The central bank “will continue to maintain the stability of interest rates through its continuous intervention in bond markets,” Salameh said in a speech in Beirut. The rating downgrade “hasn’t affected the financial markets negatively,” he said.
S&P cut Lebanon’s rating to B-, six levels below investment grade, from B on the impact of the Syrian civil war on the country’s economy. Lebanon, which has had no government for the past six months, has seen its debt-to-gross domestic product rise to 140 percent from 135 percent, Salameh said today.
The warring in Syria, which has killed at least 100,000 people since 2011 according to estimates quoted by the United Nations, has slowed Lebanon’s economic growth as security concerns battered tourism. The World Bank last month cut its forecast for economic growth this year to 1.5 percent from 2.3 percent.
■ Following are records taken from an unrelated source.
import Literature.NumberTheory.EllipticCurves.DeligneSerreSpanHeckeDualityProofs
import Literature.NumberTheory.EllipticCurves.NewformsSpanGamma1Proofs
import Literature.NumberTheory.EllipticCurves.HeckeOperatorsDiamondProofs
import HarnessLib

/-!
# The eigencharacter `θ_f : 𝕋_ℤ → ℂ` of a newform on `Γ₁(N)`

For a newform `f ∈ S_k(Γ₁(N))` (`IsNewform1 f`: a normalised eigenform of all `T_p` and all
`⟨d⟩` in the new subspace) and the Hecke ring `𝕋_ℤ = ℤ[T_p, ⟨d⟩] ⊆ End_ℂ S_k(Γ₁(N))`
(`heckeRing1 N k`), every `T ∈ 𝕋_ℤ` acts on `f` by a scalar, namely `a₁(T f)`
(`IsNewform1.apply_eq_cuspCoeff_smul`), and `T ↦ a₁(T f)` is a ring homomorphism
`θ_f : 𝕋_ℤ →+* ℂ` (`IsNewform1.eigencharacter`) with `θ_f(T_p) = a_p(f)` and
`θ_f(⟨d⟩) = ε_f(d)` (`eigencharacter_heckeT`, `eigencharacter_diamondOp`). This is the map
"`T_n ↦ a_n` defines a map `𝕋_ℤ → K̄` and induces a `K`-algebra homomorphism `θ_f : 𝕋_K → K̄`"
of Darmon–Diamond–Taylor (*Fermat's Last Theorem*, §4.1, p. 108), whose kernel gives the
maximal ideal `𝔪` of `𝕋_O` and whose `O`-valued incarnation is the augmentation
`π_f : 𝕋_𝔪 → O` entering the congruence ideal `η_f` (op. cit. (3.3.1) and Remark 3.33: "to
give an `O`-algebra homomorphism `𝕋_Σ → O` is equivalent to giving a newform `f` in `𝒩_Σ` with
coefficients in `O`").

We also record that `θ_f` takes values in the coefficient field `K_f = ℚ(a_n(f), ε_f(n))`
(`coeffCharField f`; `IsNewform1.eigencharacterK`) and, whenever `𝕋_ℤ` is module-finite over
`ℤ` (in the tree an instance in all weights `k ≥ 2`, `heckeRing1.instModuleFinite`), in its
ring of integers `𝓞_f = coeffCharIntegers f` (`IsNewform1.eigencharacterInt`; the eigenvalues
are algebraic integers because `𝕋_ℤ` is a finite `ℤ`-algebra, Diamond–Shurman Thm. 6.5.1,
Shimura 1971 Thm. 3.48). Composing `eigencharacterInt` with a ring map `𝓞_f → O` (e.g. into the
completion at a prime `λ` of `K_f`) gives the `O`-valued eigensystems `θ : 𝕋_ℤ →+* O` of
`Literature.NumberTheory.Automorphic.HeckeCongruenceIdeal`.

Everything here is proved. Inputs from the tree: the `q`-expansion of `T_p`
(`cuspCoeff_heckeT_gamma1`, from `qExpansion_coeff_heckeT_gamma1_holds`), `⟨1⟩ = id`
(`diamondOp_one_eq_id`) and `⟨d e⟩ = ⟨d⟩ ⟨e⟩` (`diamondOp_mul_holds`). The identities
`T_p f = a_p f` and `⟨d⟩ f = ε_f(d) f` for newforms are also available in the tree as
`IsNewform1.heckeEigenvalue_eq_coeff_holds` / `IsNewform1.diamondOp_apply_eq_nebentypus_smul`
(`Literature.NumberTheory.Automorphic.LanglandsTunnellLSeriesProofs`); they are re-derived here
in a few lines from the inputs above so that this file does not import the Langlands–Tunnell
development.

## References

* H. Darmon, F. Diamond, R. Taylor, *Fermat's Last Theorem*, Current Developments in Math.
  1995, §1.6 (p. 39), §3.3 Remark 3.33, §4.1 (pp. 107–108). [DarmonDiamondTaylor1995]
* F. Diamond, J. Shurman, *A first course in modular forms*, GTM 228, Springer 2005: §5.2
  (p. 169), Prop. 5.8.5, Thm. 6.5.1. [DiamondShurman2005]
-/

noncomputable section

open scoped MatrixGroups ModularForm

open CongruenceSubgroup

namespace Literature.NumberTheory.EllipticCurves.ModularForms

variable {N : ℕ} [NeZero N] {k : ℤ} {f : CuspForm (Gamma1 N) k}

/-! ### A newform is an eigenvector of the whole Hecke ring -/

/-- A newform is normalised: `a₁(f) = 1`. [folklore] -/
theorem IsNewform1.cuspCoeff_one (hf : IsNewform1 f) : cuspCoeff f 1 = 1 :=
  hf.2.2.2

omit [NeZero N] in
/-- The scalar `n ∈ ℤ ⊆ 𝕋_ℤ` acts on `S_k(Γ₁(N))` as multiplication by `n`. [folklore] -/
theorem algebraMap_int_moduleEnd_apply (n : ℤ) (g : CuspForm (Gamma1 N) k) :
    algebraMap ℤ (Module.End ℂ (CuspForm (Gamma1 N) k)) n g = (n : ℂ) • g := by
  rw [Algebra.algebraMap_eq_smul_one, LinearMap.smul_apply, Module.End.one_apply,
    Int.cast_smul_eq_zsmul]

/-- A newform is a simultaneous eigenvector of every element of the Hecke ring
`𝕋_ℤ = ℤ[T_p, ⟨d⟩]` (it is one of each generator, and sums and composites of operators having
`f` as eigenvector have `f` as eigenvector). [folklore] -/
theorem IsNewform1.exists_apply_eq_smul (hf : IsNewform1 f)
    {T : Module.End ℂ (CuspForm (Gamma1 N) k)} (hT : T ∈ heckeRing1 N k) :
    ∃ c : ℂ, T f = c • f := by
  induction hT using Algebra.adjoin_induction with
  | mem T hT =>
    rcases hT with ⟨p, hp, rfl⟩ | ⟨d, rfl⟩
    · exact hf.2.1 p hp
    · exact hf.2.2.1 d
  | algebraMap n => exact ⟨n, algebraMap_int_moduleEnd_apply n f⟩
  | add S T _ _ hS hT =>
    obtain ⟨a, ha⟩ := hS
    obtain ⟨b, hb⟩ := hT
    exact ⟨a + b, by rw [LinearMap.add_apply, ha, hb, add_smul]⟩
  | mul S T _ _ hS hT =>
    obtain ⟨a, ha⟩ := hS
    obtain ⟨b, hb⟩ := hT
    exact ⟨b * a, by rw [Module.End.mul_apply, hb, map_smul, ha, smul_smul]⟩

/-- **Eigenvalue = first coefficient.** For a newform `f` and `T ∈ 𝕋_ℤ`:
`T f = a₁(T f) · f` (since `a₁(f) = 1`). [folklore] -/
theorem IsNewform1.apply_eq_cuspCoeff_smul (hf : IsNewform1 f)
    {T : Module.End ℂ (CuspForm (Gamma1 N) k)} (hT : T ∈ heckeRing1 N k) :
    T f = cuspCoeff (T f) 1 • f := by
  obtain ⟨c, hc⟩ := hf.exists_apply_eq_smul hT
  rw [hc, cuspCoeff_smul_gamma1, hf.cuspCoeff_one, mul_one]

/-- **`T_p f = a_p(f) f`** for a newform and every prime `p` (Diamond–Shurman Prop. 5.8.5):
the eigenvalue is `a₁(T_p f) = a_p(f)` by the `q`-expansion of `T_p` (`cuspCoeff_heckeT_gamma1`,
Diamond–Shurman (5.3)). The same identity is `IsNewform1.heckeEigenvalue_eq_coeff_holds` in the
tree. [cite: DiamondShurman2005, Prop. 5.8.5] -/
theorem IsNewform1.heckeT_apply_eq_cuspCoeff_smul (hf : IsNewform1 f) (p : ℕ) (hp : p.Prime)
    [NeZero p] : heckeT (Gamma1 N) k p f = cuspCoeff f p • f := by
  have h := hf.apply_eq_cuspCoeff_smul (heckeT_mem_heckeRing1 p hp)
  rwa [cuspCoeff_heckeT_gamma1 f p hp 1, mul_one, if_neg hp.not_dvd_one, mul_zero, ite_self,
    add_zero] at h

/-- **`⟨d⟩ f = ε_f(d) f`** for a newform `f` with nebentypus `ε_f = nebentypus f` and every unit
`d` (Diamond–Shurman §5.2, p. 169: `S_k(Γ₁(N)) = ⊕_χ S_k(N, χ)`): by `IsNewform1`,
`⟨d⟩ f = c(d) f`; as `f ≠ 0`, `⟨1⟩ = id` and `⟨de⟩ = ⟨d⟩⟨e⟩`, `d ↦ c(d)` is a character `χ₀`
with `f ∈ S_k(N, χ₀)`, so `nebentypus f` is defined by its first branch and `f ∈ S_k(N, ε_f)`.
The same identity is `IsNewform1.diamondOp_apply_eq_nebentypus_smul` in the tree
(Langlands–Tunnell development); re-derived here to keep imports light.
[cite: DiamondShurman2005, §5.2, p. 169] -/
theorem IsNewform1.diamondOp_apply_eq_smul (hf : IsNewform1 f) (d : (ZMod N)ˣ) :
    diamondOp N k (d : ZMod N) f = nebentypus f (d : ZMod N) • f := by
  have hf0 : f ≠ 0 := by
    intro h0
    have h1 := hf.cuspCoeff_one
    have hz := cuspCoeff_smul_gamma1 (0 : ℂ) (0 : CuspForm (Gamma1 N) k) 1
    rw [zero_smul, zero_mul] at hz
    rw [h0, hz] at h1
    exact zero_ne_one h1
  suffices h : ∃ χ : DirichletCharacter ℂ N, f ∈ nebentypusSubspace N k χ by
    have hmem : f ∈ nebentypusSubspace N k (nebentypus f) := by
      unfold nebentypus
      rw [dif_pos h]
      exact h.choose_spec
    simp only [nebentypusSubspace, Submodule.mem_iInf, LinearMap.mem_ker, LinearMap.sub_apply,
      LinearMap.smul_apply, LinearMap.id_apply, sub_eq_zero] at hmem
    exact hmem d
  choose c hc using hf.2.2.1
  have hsmul : ∀ {a b : ℂ}, a • f = b • f → a = b := fun {a b} h ↦ by
    by_contra hab
    have h' : (a - b) • f = 0 := by rw [sub_smul, h, sub_self]
    exact hf0 ((smul_eq_zero.mp h').resolve_left (sub_ne_zero.mpr hab))
  have hone : c 1 = 1 := hsmul (by rw [← hc 1, Units.val_one, diamondOp_one_eq_id]; simp)
  have hmul : ∀ d e, c (d * e) = c d * c e := fun d e ↦ hsmul (by
    rw [← hc (d * e), Units.val_mul, diamondOp_mul_holds N k d.isUnit e.isUnit,
      Module.End.mul_apply, hc e, map_smul, hc d, smul_smul, mul_comm])
  have hne : ∀ d, c d ≠ 0 := fun d h0 ↦ by
    have h := hmul d d⁻¹
    rw [mul_inv_cancel, hone, h0, zero_mul] at h
    exact one_ne_zero h
  let φ : (ZMod N)ˣ →* ℂˣ :=
    { toFun := fun d ↦ Units.mk0 (c d) (hne d)
      map_one' := Units.ext hone
      map_mul' := fun d e ↦ Units.ext (hmul d e) }
  refine ⟨MulChar.ofUnitHom φ, ?_⟩
  rw [nebentypusSubspace, Submodule.mem_iInf]
  intro d
  rw [LinearMap.mem_ker, LinearMap.sub_apply, LinearMap.smul_apply, LinearMap.id_apply,
    MulChar.ofUnitHom_coe, hc d, sub_eq_zero]
  rfl

/-! ### The eigencharacter -/

/-- **The eigencharacter `θ_f : 𝕋_ℤ →+* ℂ` of a newform `f ∈ S_k(Γ₁(N))`**, `T ↦ a₁(T f)`, the
eigenvalue of `T` on `f` (Darmon–Diamond–Taylor §4.1, p. 108: "`T_n ↦ a_n` defines a map
`𝕋_ℤ → K̄` … `θ_f`"; Shimura 1971, Thm. 3.51, the pairing `(T, f) ↦ a₁(f|T)`).
[cite: DarmonDiamondTaylor1995, §4.1, p. 108] -/
def IsNewform1.eigencharacter (hf : IsNewform1 f) : heckeRing1 N k →+* ℂ where
  toFun T := cuspCoeff ((T : Module.End ℂ (CuspForm (Gamma1 N) k)) f) 1
  map_one' := by simp [hf.cuspCoeff_one]
  map_mul' S T := by
    simp only [Subalgebra.coe_mul, Module.End.mul_apply]
    rw [hf.apply_eq_cuspCoeff_smul T.2, map_smul, hf.apply_eq_cuspCoeff_smul S.2, smul_smul,
      cuspCoeff_smul_gamma1, cuspCoeff_smul_gamma1, cuspCoeff_smul_gamma1, hf.cuspCoeff_one]
    ring
  map_zero' := by
    have hz := cuspCoeff_smul_gamma1 (0 : ℂ) (0 : CuspForm (Gamma1 N) k) 1
    rw [zero_smul, zero_mul] at hz
    simpa using hz
  map_add' S T := by
    simp only [Subalgebra.coe_add, LinearMap.add_apply, cuspCoeff_add_gamma1]

/-- Unfolding lemma: `θ_f(T) = a₁(T f)`. [folklore] -/
theorem IsNewform1.eigencharacter_apply (hf : IsNewform1 f) (T : heckeRing1 N k) :
    hf.eigencharacter T = cuspCoeff ((T : Module.End ℂ (CuspForm (Gamma1 N) k)) f) 1 :=
  rfl

/-- Defining property: `T f = θ_f(T) · f` for every `T ∈ 𝕋_ℤ`. [folklore] -/
theorem IsNewform1.apply_eq_eigencharacter_smul (hf : IsNewform1 f) (T : heckeRing1 N k) :
    (T : Module.End ℂ (CuspForm (Gamma1 N) k)) f = hf.eigencharacter T • f :=
  hf.apply_eq_cuspCoeff_smul T.2

/-- The eigencharacter is determined by the eigenvector property: if `T f = c · f` then
`θ_f(T) = c`. [folklore] -/
theorem IsNewform1.eigencharacter_eq_of_apply_eq_smul (hf : IsNewform1 f)
    {T : Module.End ℂ (CuspForm (Gamma1 N) k)} (hT : T ∈ heckeRing1 N k) {c : ℂ}
    (hc : T f = c • f) : hf.eigencharacter ⟨T, hT⟩ = c := by
  rw [hf.eigencharacter_apply, Subtype.coe_mk, hc, cuspCoeff_smul_gamma1, hf.cuspCoeff_one,
    mul_one]

/-- **`θ_f(T_p) = a_p(f)`** for every prime `p`. [cite: DiamondShurman2005, Prop. 5.8.5] -/
theorem IsNewform1.eigencharacter_heckeT (hf : IsNewform1 f) (p : ℕ) (hp : p.Prime) [NeZero p] :
    hf.eigencharacter ⟨heckeT (Gamma1 N) k p, heckeT_mem_heckeRing1 p hp⟩ = cuspCoeff f p :=
  hf.eigencharacter_eq_of_apply_eq_smul _ (hf.heckeT_apply_eq_cuspCoeff_smul p hp)

/-- **`θ_f(⟨d⟩) = ε_f(d)`**, the nebentypus of `f`. [cite: DiamondShurman2005, §5.2, p. 169] -/
theorem IsNewform1.eigencharacter_diamondOp (hf : IsNewform1 f) (d : (ZMod N)ˣ) :
    hf.eigencharacter ⟨diamondOp N k (d : ZMod N), diamondOp_mem_heckeRing1 d⟩ =
      nebentypus f (d : ZMod N) :=
  hf.eigencharacter_eq_of_apply_eq_smul _ (hf.diamondOp_apply_eq_smul d)

/-! ### Values in the coefficient field and its ring of integers -/

/-- `a₁(T f) ∈ K_f = ℚ(a_n(f), ε_f(n))` for every `T ∈ 𝕋_ℤ`: the generators have eigenvalues
`a_p(f)` and `ε_f(d)`, and `K_f` is a subring (Darmon–Diamond–Taylor p. 108: "The image is the
finite extension of `K` generated by the `a_n`"; Diamond–Shurman Def. 6.5.3).
[cite: DarmonDiamondTaylor1995, §4.1, p. 108] -/
theorem IsNewform1.cuspCoeff_apply_one_mem_coeffCharField (hf : IsNewform1 f)
    {T : Module.End ℂ (CuspForm (Gamma1 N) k)} (hT : T ∈ heckeRing1 N k) :
    cuspCoeff (T f) 1 ∈ coeffCharField f := by
  induction hT using Algebra.adjoin_induction with
  | mem T hT =>
    rcases hT with ⟨p, hp, rfl⟩ | ⟨d, rfl⟩
    · haveI : NeZero p := ⟨hp.ne_zero⟩
      rw [hf.heckeT_apply_eq_cuspCoeff_smul p hp, cuspCoeff_smul_gamma1, hf.cuspCoeff_one,
        mul_one]
      exact cuspCoeff_mem_coeffCharField f p
    · rw [hf.diamondOp_apply_eq_smul d, cuspCoeff_smul_gamma1, hf.cuspCoeff_one, mul_one,
        ← ZMod.natCast_zmod_val (d : ZMod N)]
      exact nebentypus_mem_coeffCharField f _
  | algebraMap n =>
    rw [algebraMap_int_moduleEnd_apply, cuspCoeff_smul_gamma1, hf.cuspCoeff_one, mul_one]
    exact intCast_mem _ n
  | add S T hS hT ihS ihT =>
    rw [LinearMap.add_apply, cuspCoeff_add_gamma1]
    exact add_mem ihS ihT
  | mul S T hS hT ihS ihT =>
    rw [Module.End.mul_apply, hf.apply_eq_cuspCoeff_smul hT, map_smul, cuspCoeff_smul_gamma1]
    exact mul_mem ihT ihS

/-- `θ_f` takes values in `K_f`. [cite: DarmonDiamondTaylor1995, §4.1, p. 108] -/
theorem IsNewform1.eigencharacter_mem_coeffCharField (hf : IsNewform1 f) (T : heckeRing1 N k) :
    hf.eigencharacter T ∈ coeffCharField f :=
  hf.cuspCoeff_apply_one_mem_coeffCharField T.2

/-- **The eigencharacter with values in the coefficient field**, `θ_f : 𝕋_ℤ →+* K_f`
(Darmon–Diamond–Taylor §4.1, p. 108). [cite: DarmonDiamondTaylor1995, §4.1, p. 108] -/
def IsNewform1.eigencharacterK (hf : IsNewform1 f) : heckeRing1 N k →+* coeffCharField f :=
  hf.eigencharacter.codRestrict _ hf.eigencharacter_mem_coeffCharField

/-- `eigencharacterK` is `eigencharacter` with its values regarded in `K_f ⊆ ℂ`. [folklore] -/
@[simp] theorem IsNewform1.coe_eigencharacterK (hf : IsNewform1 f) (T : heckeRing1 N k) :
    (hf.eigencharacterK T : ℂ) = hf.eigencharacter T :=
  rfl

/-- **The Hecke eigenvalues of a newform are algebraic integers** whenever `𝕋_ℤ` is a finitely
generated `ℤ`-module (true in every weight; in the tree an instance for all `k ≥ 2`,
`heckeRing1.instModuleFinite`): `T` is integral over `ℤ` in `𝕋_ℤ`, hence so is its image
`θ_f(T)` (Diamond–Shurman Thm. 6.5.1; Shimura 1971, Thm. 3.48).
[cite: DiamondShurman2005, Thm. 6.5.1] -/
theorem IsNewform1.isIntegral_eigencharacter [Module.Finite ℤ (heckeRing1 N k)]
    (hf : IsNewform1 f) (T : heckeRing1 N k) : IsIntegral ℤ (hf.eigencharacter T) :=
  (Algebra.IsIntegral.isIntegral (R := ℤ) T).map hf.eigencharacter.toIntAlgHom

/-- The same integrality inside `K_f`. [cite: DiamondShurman2005, Thm. 6.5.1] -/
theorem IsNewform1.isIntegral_eigencharacterK [Module.Finite ℤ (heckeRing1 N k)]
    (hf : IsNewform1 f) (T : heckeRing1 N k) : IsIntegral ℤ (hf.eigencharacterK T) := by
  have h := hf.isIntegral_eigencharacter T
  rw [← hf.coe_eigencharacterK] at h
  exact (isIntegral_algHom_iff (algebraMap (coeffCharField f) ℂ).toIntAlgHom
    (FaithfulSMul.algebraMap_injective _ _)).mp h

/-- **The eigencharacter with values in the ring of integers `𝓞_f` of `K_f`**,
`θ_f : 𝕋_ℤ →+* 𝓞_f` (for `𝕋_ℤ` module-finite over `ℤ`, e.g. all weights `k ≥ 2`); composed
with `𝓞_f → 𝓞_{f,λ} = O` it is the `O`-valued eigensystem of `f` at `λ` (Darmon–Diamond–Taylor
Remark 3.33 and §4.1). [cite: DarmonDiamondTaylor1995, §4.1, p. 108] -/
def IsNewform1.eigencharacterInt [Module.Finite ℤ (heckeRing1 N k)] (hf : IsNewform1 f) :
    heckeRing1 N k →+* coeffCharIntegers f :=
  hf.eigencharacterK.codRestrict (integralClosure ℤ (coeffCharField f)).toSubring
    fun T => hf.isIntegral_eigencharacterK T

/-- `eigencharacterInt` is `eigencharacter` with its values regarded in `𝓞_f ⊆ K_f ⊆ ℂ`.
[folklore] -/
@[simp] theorem IsNewform1.coe_eigencharacterInt [Module.Finite ℤ (heckeRing1 N k)]
    (hf : IsNewform1 f) (T : heckeRing1 N k) :
    ((hf.eigencharacterInt T : coeffCharField f) : ℂ) = hf.eigencharacter T :=
  rfl

end Literature.NumberTheory.EllipticCurves.ModularForms

end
The Syrian conflict had so far cost the country an estimated $2.6 billion, the World Bank said.
Still, deposits into Lebanese banks are rising and may climb 7 percent this year, Salameh said. Deposits by non-residents may reach $8 billion in 2013, or 20 percent of GDP, Salameh said citing World Bank figures.
The central bank will offer lenders 1.2 trillion Lebanese pounds ($796 million) at an interest rate of 1 percent, Salameh said. The funds are intended to be used as credit to “productive sectors” in the country, he said.